Wave's help documentation describes the fields you verify on a scanned receipt as the date, description, account, category, and total amount. Line items are not among them. A $312 warehouse-club run books as one number, not as the eleven things you actually bought.
Receipt scanning is not in Wave's free Starter plan. Wave publishes a Receipts plan at $8 per month or $72 per year, and includes scanning in the Pro plan at $19 per month or $190 per year. The scanner you are paying for still returns a total.
Wave documents a limit of 10 files per upload and 5 MB per file.
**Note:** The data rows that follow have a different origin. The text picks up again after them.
/-- `k ↦ e^{s r(k)}` is smooth. [folklore] -/
theorem contDiff_corr (n : ℕ) (s : ℝ) : ContDiff ℝ n (corr s) := by
  unfold corr rr; fun_prop

/-- `G` is smooth. [folklore] -/
theorem contDiff_stdGauss (n : ℕ) : ContDiff ℝ n stdGauss := by
  unfold stdGauss; fun_prop

/-- `corr' = corr · (s u₁)` (`r' = k - sin k = u₁`). [folklore] -/
theorem hasDerivAt_corr (s k : ℝ) : HasDerivAt (corr s) (corr s k * (s * u₁ k)) k := by
  have hr : HasDerivAt rr (u₁ k) k := by
    have h := ((Real.hasDerivAt_cos k).sub (hasDerivAt_const k (1 : ℝ))).add
      ((hasDerivAt_pow 2 k).div_const 2)
    refine h.congr_deriv ?_
    unfold u₁; push_cast; ring
  exact (hr.const_mul s).exp

/-- `heat' = heat · (-(s u₃))` (`(1 - cos k)' = sin k = u₃`). [folklore] -/
theorem hasDerivAt_heat (s k : ℝ) : HasDerivAt (heat s) (heat s k * (-(s * u₃ k))) k := by
  have h1 : HasDerivAt (fun k => -(s * (1 - Real.cos k))) (-(s * u₃ k)) k := by
    have h := ((hasDerivAt_const k (1 : ℝ)).sub (Real.hasDerivAt_cos k)).const_mul s
    have e : s * (0 - -Real.sin k) = s * u₃ k := by unfold u₃; ring
    rw [e] at h
    exact h.neg
  exact h1.exp

/-! ### Structure of the derivatives: `∂^{j+1} corr = corr · F_j`, `∂^N heat = heat · P_N` -/

/-- **The symbols of `∂^{j+1} e^{s r}`**: for every `j` there is `F ∈ GoodSym (j+1) (j-1)` with
`∂_k^{j+1} e^{s r(k)} = e^{s r(k)} F(s,k)` for all `s, k`. (Induction: `∂(e^{sr}F) = e^{sr}(s u₁ F + F')`,
and `s u₁ ·` lowers the weight by one while `∂_k` raises it by one.) [folklore] -/
theorem exists_goodSym_iteratedDeriv_corr (j : ℕ) :
    ∃ F : ℝ → ℝ → ℝ, GoodSym (j + 1) ((j : ℤ) - 1) F ∧
      ∀ s k, iteratedDeriv (j + 1) (corr s) k = corr s k * F s k := by
  induction j with
  | zero =>
    refine ⟨fun s k => s * u₁ k, by simpa using goodSym_s_u₁, fun s k => ?_⟩
    rw [zero_add, iteratedDeriv_one]
    exact (hasDerivAt_corr s k).deriv
  | succ j ih =>
    obtain ⟨F, hF, hFd⟩ := ih
    obtain ⟨F', hF', hF'd⟩ := hF.exists_hasDerivAt
    refine ⟨fun s k => s * u₁ k * F s k + F' s k, ?_, fun s k => ?_⟩
    · have h1 : GoodSym (j + 1 + 1) (((j + 1 : ℕ) : ℤ) - 1) (fun s k => s * u₁ k * F s k) :=
        hF.mul_s_u₁.weaken le_rfl (by push_cast; omega)
      have h2 : GoodSym (j + 1 + 1) (((j + 1 : ℕ) : ℤ) - 1) F' :=
        hF'.weaken (by omega) (by push_cast; omega)
      exact GoodSym.add _ _ h1 h2
    · rw [iteratedDeriv_succ]
      have hfun : iteratedDeriv (j + 1) (corr s) = fun k => corr s k * F s k := funext (hFd s)
      rw [hfun]
      have hd : HasDerivAt (fun k => corr s k * F s k)
          (corr s k * (s * u₁ k) * F s k + corr s k * F' s k) k :=
        (hasDerivAt_corr s k).mul (hF'd s k)
      rw [hd.deriv]
      ring

/-- **The symbols of `∂^N e^{-s(1 - cos k)}`**: for every `N` there is `P ∈ GoodSym N N` with
`∂_k^N e^{-s(1 - cos k)} = e^{-s(1 - cos k)} P(s,k)` for all `s, k`. [folklore] -/
theorem exists_goodSym_iteratedDeriv_heat (N : ℕ) :
    ∃ P : ℝ → ℝ → ℝ, GoodSym N (N : ℤ) P ∧ ∀ s k, iteratedDeriv N (heat s) k = heat s k * P s k := by
  induction N with
  | zero =>
    refine ⟨fun _ _ => 1, by simpa using goodSym_one, fun s k => ?_⟩
    rw [iteratedDeriv_zero, mul_one]
  | succ N ih =>
    obtain ⟨P, hP, hPd⟩ := ih
    obtain ⟨P', hP', hP'd⟩ := hP.exists_hasDerivAt
    refine ⟨fun s k => -(s * u₃ k * P s k) + P' s k, ?_, fun s k => ?_⟩
    · have h1 : GoodSym (N + 1) ((N + 1 : ℕ) : ℤ) (fun s k => -(s * u₃ k * P s k)) := by
        have := hP.mul_s_u₃.neg
        exact this.weaken le_rfl (by push_cast; omega)
      have h2 : GoodSym (N + 1) ((N + 1 : ℕ) : ℤ) P' := hP'.weaken (by omega) (by push_cast; omega)
      exact GoodSym.add _ _ h1 h2
    · rw [iteratedDeriv_succ]
      have hfun : iteratedDeriv N (heat s) = fun k => heat s k * P s k := funext (hPd s)
      rw [hfun]
      have hd : HasDerivAt (fun k => heat s k * P s k)
          (heat s k * (-(s * u₃ k)) * P s k + heat s k * P' s k) k :=
        (hasDerivAt_heat s k).mul (hP'd s k)
      rw [hd.deriv]
      ring

/-- The iterated derivatives of the heat symbol are `2π`-periodic. [folklore] -/
theorem iteratedDeriv_heat_periodic (N : ℕ) (s : ℝ) :
    Function.Periodic (iteratedDeriv N (heat s)) (2 * Real.pi) := fun k => by
  have h := iteratedDeriv_comp_add_const N (heat s) (2 * Real.pi)
  have hfun : (fun z => heat s (z + 2 * Real.pi)) = heat s := funext (heat_periodic s)
  rw [hfun] at h
  exact (congrFun h k).symm

/-- `∂^N heat` has derivative `∂^{N+1} heat`. [folklore] -/
theorem hasDerivAt_iteratedDeriv_heat (N : ℕ) (s k : ℝ) :
    HasDerivAt (iteratedDeriv N (heat s)) (iteratedDeriv (N + 1) (heat s) k) k := by
  rw [iteratedDeriv_succ]
  exact (((contDiff_heat (N + 1) s).differentiable_iteratedDeriv' N) k).hasDerivAt

/-- `∂^N gauss` has derivative `∂^{N+1} gauss`. [folklore] -/
theorem hasDerivAt_iteratedDeriv_gauss (N : ℕ) (s k : ℝ) :
    HasDerivAt (iteratedDeriv N (gauss s)) (iteratedDeriv (N + 1) (gauss s) k) k := by
  rw [iteratedDeriv_succ]
  exact (((contDiff_gauss (N + 1) s).differentiable_iteratedDeriv' N) k).hasDerivAt

/-- `∂^N heat` is continuous. [folklore] -/
theorem continuous_iteratedDeriv_heat (N : ℕ) (s : ℝ) : Continuous (iteratedDeriv N (heat s)) :=
  (contDiff_heat N s).continuous_iteratedDeriv' N

/-- `∂^N gauss` is continuous. [folklore] -/
theorem continuous_iteratedDeriv_gauss (N : ℕ) (s : ℝ) : Continuous (iteratedDeriv N (gauss s)) :=
  (contDiff_gauss N s).continuous_iteratedDeriv' N

/-! ### The Gaussian derivatives through Hermite polynomials -/

/-- `∂^n G(u) = (-1)^n He_n(u) G(u)` (Mathlib). [folklore] -/
theorem iteratedDeriv_stdGauss (n : ℕ) (u : ℝ) :
    iteratedDeriv n stdGauss u = (-1 : ℝ) ^ n * aeval u (hermite n) * stdGauss u := by
  rw [iteratedDeriv_eq_iterate]
  exact Polynomial.deriv_gaussian_eq_hermite_mul_gaussian n u

/-- **`∂_k^n e^{-sk²/2} = √s^n (-1)^n He_n(√s k) e^{-sk²/2}`** (`s ≥ 0`). [folklore] -/
theorem iteratedDeriv_gauss (n : ℕ) {s : ℝ} (hs : 0 ≤ s) (k : ℝ) :
    iteratedDeriv n (gauss s) k =
      Real.sqrt s ^ n * ((-1 : ℝ) ^ n * aeval (Real.sqrt s * k) (hermite n) * stdGauss (Real.sqrt s * k)) := by
  rw [gauss_eq_stdGauss hs, iteratedDeriv_comp_const_mul (contDiff_stdGauss n) (Real.sqrt s)]
  simp only [iteratedDeriv_stdGauss]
A shoebox of a hundred receipts is ten separate upload rounds before you have booked a single transaction.
Wave publishes a GraphQL API covering invoices, customers, products, transactions, and accounts. There is no documented receipts or OCR endpoint, so there is no supported way to push scanned receipt data in or pull structured receipt data out.
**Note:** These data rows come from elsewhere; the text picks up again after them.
/-- **(E3) THE RESIDUE OF THE CUT COHEN `L`-SERIES AT `s = k + 1/2`.** For `e` a fundamental discriminant or `1`,
`m = |e|`, parity `(−1)^k m = −e`, `k ≥ 2`, `w = k + 1/2`:
`(s − w) · Σ_{a ∈ CUT} H(k,a) a^{−s} ⟶ R` as `s → w⁺` (real), with
`R = (−1)^{⌊k/2⌋}(k−1)!/2^{k−1} · π^{−k} · κ_m · L(𝟙_{⊥m}, 2k) · m^{−1}`,
`κ_m = (1/8 | 1/4)·(1 | 2/3)·Π_{q ∈ m.primeFactors ∖ {2}} (q−1)/(2q)` (w3 g13's density constant) and
`L(𝟙_{⊥m}, 2k) = ζ(2k)·Π_{q∣m}(1 − q^{−2k})` — the residue of crux notes `Lines/eisenstein-resource-bdp-line-w5g5-cusp-seed.md` §0/§5
(there for `F_e(z)`; here for the registered `a = m·n'` indexing, hence the extra `m^{−w}`; `m^{−w}·m^{k−1}·√m = m^{−1}`).
INPUTS: (E2) unfolding, LEMMA B (E1), (C) w5 g5 p692672, the family means (D) = w3 g13
`FamilyMean.tendsto_sub_one_mul_LSeries_family_euler` + `eventually_norm_sub_one_mul_LSeries_le` (Tannery), the collapse
`CuspSeed.tsum_term_chiDisc_mul_term_mul_isSquare_eq`, and the two cancellations `L(𝟙_{⊥6m},s)·L(𝟙_{⊥6m}μ,s) = 1` at `s = 2, 2k+1`
(w3 g13 `FamilyMean.LSeries_coprime_mul_LSeries_coprimeMoebius`) — the «`ζ(2k+1)` disappears» step. With (E4)
`CuspSeed.tendsto_sub_mul_LSeries_of_tendsto_rpow_smul_tsum` and Lemma A p691154 this is the VALUE of the constant term of the weight-`(k+1)`
vehicle `G_e·θ(Q²·)` at the cusp `0` up to the factors w8 g8's (α)/(β) supply. [cite: Cohen1975, §2 (definition of h(r,N) and of H(r,N))] -/
theorem tendsto_sub_mul_LSeries_ite_cut_cohenH {e : ℤ}
    (he : e = 1 ∨ (e % 4 = 1 ∧ Squarefree e ∧ e ≠ 1) ∨ (4 ∣ e ∧ (e / 4 % 4 = 2 ∨ e / 4 % 4 = 3) ∧ Squarefree (e / 4)))
    {m : ℕ} (hme : e.natAbs = m) {k : ℕ} (hk : 2 ≤ k) (hsign : (-1 : ℤ) ^ k * m = -e) :
    Tendsto (fun s : ℝ ↦ ((s - ((k : ℝ) + 1 / 2) : ℝ) : ℂ) *
        LSeries (fun a : ℕ ↦ if m ∣ a ∧ a / m % 4 = 3 ∧
          (∀ q : ℕ, q.Prime → q ∣ m → q ≠ 2 → J(-((a / m : ℕ) : ℤ) | q) = 1) ∧ (2 ∣ m → a / m % 8 = 7) ∧ ¬ 3 ∣ a / m
          then (cohenH k a : ℂ) else 0) s)
      (𝓝[>] ((k : ℝ) + 1 / 2))
      (𝓝 ((-1 : ℂ) ^ (k / 2) * ((k - 1).factorial : ℂ) / 2 ^ (k - 1) / (Real.pi : ℂ) ^ k *
        ((if 2 ∣ m then 1 / 8 else 1 / 4) * (if 3 ∣ m then 1 else 2 / 3) *
          ∏ q ∈ m.primeFactors.erase 2, (((q : ℂ) - 1) / (2 * q))) *
        LSeries (fun a : ℕ ↦ if a.Coprime m then (1 : ℂ) else 0) (2 * k) * (m : ℂ) ^ (-1 : ℂ))) := by
  have hk1 : 1 ≤ k := by omega
  have he4 : e % 4 = 1 ∨ 4 ∣ e := by
    rcases he with rfl | ⟨h, -, -⟩ | ⟨h, -, -⟩
    · exact Or.inl (by decide)
    · exact Or.inl h
    · exact Or.inr h
  have he0 : e ≠ 0 := by
    rintro rfl
    rcases he with h | ⟨h, -, -⟩ | ⟨-, h, -⟩ <;> norm_num at h
  have hm : m ≠ 0 := by rw [← hme]; exact Int.natAbs_ne_zero.mpr he0
  set κ : ℂ := (if 2 ∣ m then 1 / 8 else 1 / 4) * (if 3 ∣ m then 1 else 2 / 3) *
    ∏ q ∈ m.primeFactors.erase 2, (((q : ℂ) - 1) / (2 * q)) with hκ
  set C₀ : ℂ := LSeries (fun g : ℕ ↦ if g.Coprime (6 * m) then (μ g : ℂ) else 0) 2 * κ with hC₀
  -- w3 g13's family means, in the shape `[n = □]·C₀·Π ℓ/(ℓ+1)`
  have hIII : ∀ n : ℕ, n ≠ 0 → n.Coprime m → Tendsto (fun t : ℝ ↦ ((t : ℂ) - 1) *
      LSeries (fun N ↦ if Squarefree N ∧ N % 4 = 3 ∧ (2 ∣ m → N % 8 = 7) ∧
          (∀ q : ℕ, q.Prime → q ∣ m → q ≠ 2 → J(-((N : ℕ) : ℤ) | q) = 1) ∧ ¬ 3 ∣ N
        then (J(((n : ℕ) : ℤ) | N) : ℂ) else 0) t) (𝓝[>] 1)
      (𝓝 ((fun n : ℕ ↦ if IsSquare n then C₀ * ∏ ℓ ∈ n.primeFactors \ (6 * m).primeFactors, ((ℓ : ℂ) / ((ℓ : ℂ) + 1))
        else 0) n)) := by
    intro n hn hmn
    have h := FamilyMean.tendsto_sub_one_mul_LSeries_family_euler hm hn hmn
    have hval : (if IsSquare n then LSeries (fun g : ℕ ↦ if g.Coprime (6 * m) then (μ g : ℂ) else 0) 2 *
        ((if 2 ∣ m then 1 / 8 else 1 / 4) * (if 3 ∣ m then 1 else 2 / 3) *
          (∏ q ∈ m.primeFactors.erase 2, ((q : ℂ) - 1) / (2 * q)) *
          ∏ ℓ ∈ n.primeFactors \ (6 * m).primeFactors, ((ℓ : ℂ) / (ℓ + 1))) else 0) =
        (fun n : ℕ ↦ if IsSquare n then C₀ * ∏ ℓ ∈ n.primeFactors \ (6 * m).primeFactors, ((ℓ : ℂ) / ((ℓ : ℂ) + 1))
          else 0) n := by
      simp only
      rw [← hκ]
      by_cases hsq : IsSquare n
      · rw [if_pos hsq, if_pos hsq, hC₀]; ring
      · rw [if_neg hsq, if_neg hsq]
    rw [hval] at h
    exact h
  have main := tendsto_sub_mul_LSeries_ite_cut_cohenH_of_familyMean he hme hk hsign _ hIII
  rw [tsum_term_chiDisc_mul_term_mul_isSquare_eq he4 hme hm hk C₀, LSeries_ite_coprime_pow_at_eq (6 * m) hk1] at main
  have hk2 : (2 : ℝ) ≤ k := by exact_mod_cast hk
  have h1 := FamilyMean.LSeries_coprime_mul_LSeries_coprimeMoebius (6 * m) (s := 2 * k + 1)
    (by simp only [Complex.add_re, Complex.mul_re, Complex.re_ofNat, Complex.natCast_re, Complex.im_ofNat, Complex.natCast_im,
      Complex.one_re, mul_zero, sub_zero]; linarith)
  have h2 := FamilyMean.LSeries_coprime_mul_LSeries_coprimeMoebius (6 * m) (s := 2) (by norm_num)
  have hV : ((-1 : ℂ) ^ (k / 2) * ((k - 1).factorial : ℂ) / 2 ^ (k - 1) / (Real.pi : ℂ) ^ k *
          (LSeries (fun a : ℕ ↦ if a.Coprime (6 * m) then (1 : ℂ) else 0) (2 * k + 1) *
            LSeries (fun a : ℕ ↦ if a.Coprime (6 * m) then (1 : ℂ) else 0) 2)) *
        (m : ℂ) ^ (-1 : ℂ) *
        (C₀ * (LSeries (fun b : ℕ ↦ if b.Coprime (6 * m) then (μ b : ℂ) else 0) (2 * k + 1) *
          LSeries (fun a : ℕ ↦ if a.Coprime m then (1 : ℂ) else 0) (2 * k))) =
      (-1 : ℂ) ^ (k / 2) * ((k - 1).factorial : ℂ) / 2 ^ (k - 1) / (Real.pi : ℂ) ^ k * κ *
        LSeries (fun a : ℕ ↦ if a.Coprime m then (1 : ℂ) else 0) (2 * k) * (m : ℂ) ^ (-1 : ℂ) := by
    rw [hC₀]
    calc _ = (-1 : ℂ) ^ (k / 2) * ((k - 1).factorial : ℂ) / 2 ^ (k - 1) / (Real.pi : ℂ) ^ k * κ *
          LSeries (fun a : ℕ ↦ if a.Coprime m then (1 : ℂ) else 0) (2 * k) * (m : ℂ) ^ (-1 : ℂ) *
          (LSeries (fun a : ℕ ↦ if a.Coprime (6 * m) then (1 : ℂ) else 0) (2 * k + 1) *
            LSeries (fun b : ℕ ↦ if b.Coprime (6 * m) then (μ b : ℂ) else 0) (2 * k + 1)) *
          (LSeries (fun a : ℕ ↦ if a.Coprime (6 * m) then (1 : ℂ) else 0) 2 *
            LSeries (fun g : ℕ ↦ if g.Coprime (6 * m) then (μ g : ℂ) else 0) 2) := by ring
      _ = _ := by rw [h1, h2, mul_one, mul_one]
  rw [hV] at main
  exact main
Read the receipt once, properly, into structured fields. Keep the spreadsheet for your accountant and your tax file, attach the image to the Wave transaction, and stop retyping what the scanner threw away.
Description, quantity, and unit price for each line on the ticket, plus subtotal, sales tax, and total. This is the layer Wave's scanner does not return.
Upload a folder of receipts in one pass instead of ten rounds of ten files. Each document is read separately, so accuracy holds across the batch.
One stacked sheet with a consistent header row. Sort it, pivot it, hand it to a bookkeeper, or feed it into whatever you keep books in next year.
Wave separates receipts from bills. The same extraction reads an out-of-pocket lunch receipt and a supplier invoice, and both land in the same sheet.
Check the vendor, date, tax, and total before the file leaves. Fixing a number in review beats unwinding a booked transaction.
Because the data leaves as a spreadsheet rather than living inside one ledger, migrating to QuickBooks or Xero later does not mean rescanning three years of receipts.
Extract first, then decide what Wave needs to see. The ledger only ever receives data you have already checked.
Add paper, PDF, and photo receipts in one batch. Supplier invoices can go in the same run. The engine reads each document on its own.
Tip: Keep out-of-pocket employee receipts separate from supplier invoices so each exports as its own sheet.
Check the vendor, date, sales tax, total, and the line detail. Export Excel or CSV with a header row that stays identical every month.
Keep the sheet as your searchable record and tax backup, attach the original image to the matching Wave transaction, or bring cash purchases in through Wave's documented CSV statement upload.
Built for US small businesses and freelancers on Wave who need more out of a receipt than the number at the bottom.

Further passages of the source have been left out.